import Summits.BirchSwinnertonDyer.BirchSwinnertonDyer.Theorems.PrintX11aLowerHalfThreePartnerTheoremB
import Summits.BirchSwinnertonDyer.BirchSwinnertonDyer.Theorems.PrintX11aLowerHalfTresRamifieCore
import HarnessLib

/-!
# Crux `X11aLowerHalf` (item stmt-BirchSwinnertonDyer-19064) at `p = 3` WITHOUT the Kodaira road: finite flat ⟶ the THREE-fact
# partner road, très ramifié ⟶ the member-currency research statement — a candidate reshape r14 «drop the Kodaira road»
# (width seat bsd-line-er5-p2 = -w3, p = 3 binder, gen 7; `--supports stmt-BirchSwinnertonDyer-19064` helper; the lead decides)

HONEST FRAMING.  Five composition theorems; no definition, no named fact minted, no `sorry`.  Every theorem is CONDITIONAL and closes
NOTHING: each hypothesis is DISPLAYED — statement-only named published facts (never proved; the two Emerton–Pollack–Weston odd-prime
partner instances carry the token `EPW06@3-Hida-control`, Yan–Zhu Thm. 4.9 the token `YZ26@3-BF-ERL-Ohta`), K2's OPEN item 19948, Greenberg's
analytic `μ = 0` on the deep SURJECTIVE X11a pairs at `p ≥ 5` (OPEN) and the rational cyclotomic main-conjecture equality at `3` for a member
of `H(E[3])` at EVERY très-ramifié deep X11a pair (OPEN — X. Wan's Thm. 4 shape at `p = 3`, not in print).  The gate records a
`conditional-result`; the leaf `WAllCornerX11a` is an OPEN `@[conjecture]` and is NOT proved; BSD is proved for no curve and no class.
beyond-print theorem: no.

## What and why (a reshape OFFERED to the lead; nothing provable is added or removed)

Line «birth» r13 (lead bsd-line-x11a-p1 g4, sha16 4bc4cc75a1032e22) cuts the deep X11a pairs at `p = 3` three ways: the Kodaira sub-locus
(`ρ̄` onto ∧ an additive place of type IV/IV*; er5-p2 g3's level-lowered (ram) member — Ribet–DDT additive drop G52, Carayol–Livné G53,
Skinner–Urban 3.6.4 (ram) rational G54, the line's ONLY counting-flagged input `SU14-12.3.6-mu@nonsplit@3`, «no closure counted through
it»), the finite-flat off-Kodaira pairs (the partner road, THREE facts after p639703) and the très-ramifié off-Kodaira pairs (the member
stub `stub_memberRatEqAtTresRamifieThree`, OPEN).  The three Kodaira-road facts are consumed NOWHERE ELSE on the line.  This file composes
the `p = 3` deep statement and the whole crux along FINITE-FLATNESS ALONE:

* finite flat at `3` (Kodaira or not; 89 of the 448 deep classes with `N < 5·10⁵`) ⟶ the three-fact partner road: a good-ordinary
  `3`-congruent partner exists at EVERY multiplicative peu-ramifié curve (`Birth.exists_goodOrdinary_threeCongruent_partner`, route
  UniversalToricDescent's Hesse-pencil twin, fact-free; no Kodaira hypothesis), then `ClassX11a.missingLowerBoundAt_three_of_partner_of_contraFacts_of_theoremB`;
* très ramifié at `3` (Kodaira or not; 359 classes in range) ⟶ the member-currency statement WIDENED to the whole très-ramifié deep locus
  (`hM`: drop the off-Kodaira binder; the same open problem), through er5-p2 g6's door
  `ClassX11a.missingLowerBoundAt_three_of_tresRamifie_of_memberRatEqAt_of_facts` (p634533), which takes no Kodaira condition.

Consequences if the lead registers r14 from it: registered stubs 7 → 6 (`stub_suRamFactLower` leaves; `stub_elevenFactsLower` ↦ the NINE
of the eleven that remain consumed, `stub_nineFactsLowerL`; the member stub widened), distinct named facts displayed 24 → 21, no counting-
flagged input left on the line; the 73 Kodaira ∩ très-ramifié classes in range move from «closure modulo a flagged print» to the open core;
g3's Kodaira doors (p621194, p623401) remain in the tree for the day Skinner–Urban's Prop. 12.3.6 is repaired in print at `3`.  If the lead
keeps r13, this file is only an alternative door.  Theorems: `ThreePartner.lowerThreeDeep_of_partnerFF_of_memberTR_of_facts` (§1),
`Birth.x11aLowerHalf_of_children_r14 : (U3 nine) → (nine of L's eleven) → (THREE partner facts) → 19948 → (stub_muAnSurjDeepFive) → (hM widened)
→ Theses.PrintX11a.X11aLowerHalf` and its `ErratumRoadFive` spelling (§2), `PrintX11aLeaf.cruxes_of_children_r14` ∕ `wAllCornerX11a_of_children_r14` (§3).

References: [Fisher2012Hessian] Thm. 13.2; [EmertonPollackWeston2006] Thm. 1, Thm. 3.1.1, Thm. 5.1.3, Cor. 5.1.4; [YanZhu2024MainConjNonCM] Thm. 4.9;
[Mazur1978] Cor. 4.1; [MazurTateTeitelbaum1986Invent] §I.10–I.13; [Wan2015] Thm. 4; [Wuthrich2014] Thm. 3, Cor. 18, Lemma 20, Prop. 21;
[Kato2004Asterisque] Thm. 12.4, §17.13; [SteinWuthrich2013] Thm. 6.1; [GreenbergLNM1716] Conj. 1.11; [BalakrishnanEtAl2019] Thm. 1.2;
[Miller2011LMS] Def. 1.1; cell files `Cruxes/X11aLowerHalf/Lines/birth.lean` (r13), `LEAD-g4-VERDICT.md`.
-/

set_option autoImplicit false
set_option linter.dupNamespace false -- the directory name repeats the summit name (sibling precedent)

noncomputable section

open scoped Classical MatrixGroups ModularForm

=-=-=-=-=

:: AIM OF THE EXERCISE ::
Above this instruction are the records; retype exactly the lines from the one containing "road: a good-ordinary" up to and including the one containing "UniversalToricDescent's Hesse-pencil twin, fact-free;".

:: OUTPUT FOR THIS EXERCISE ::
* finite flat at `3` (Kodaira or not; 89 of the 448 deep classes with `N < 5·10⁵`) ⟶ the three-fact partner road: a good-ordinary
  `3`-congruent partner exists at EVERY multiplicative peu-ramifié curve (`Birth.exists_goodOrdinary_threeCongruent_partner`, route
  UniversalToricDescent's Hesse-pencil twin, fact-free; no Kodaira hypothesis), then `ClassX11a.missingLowerBoundAt_three_of_partner_of_contraFacts_of_theoremB`;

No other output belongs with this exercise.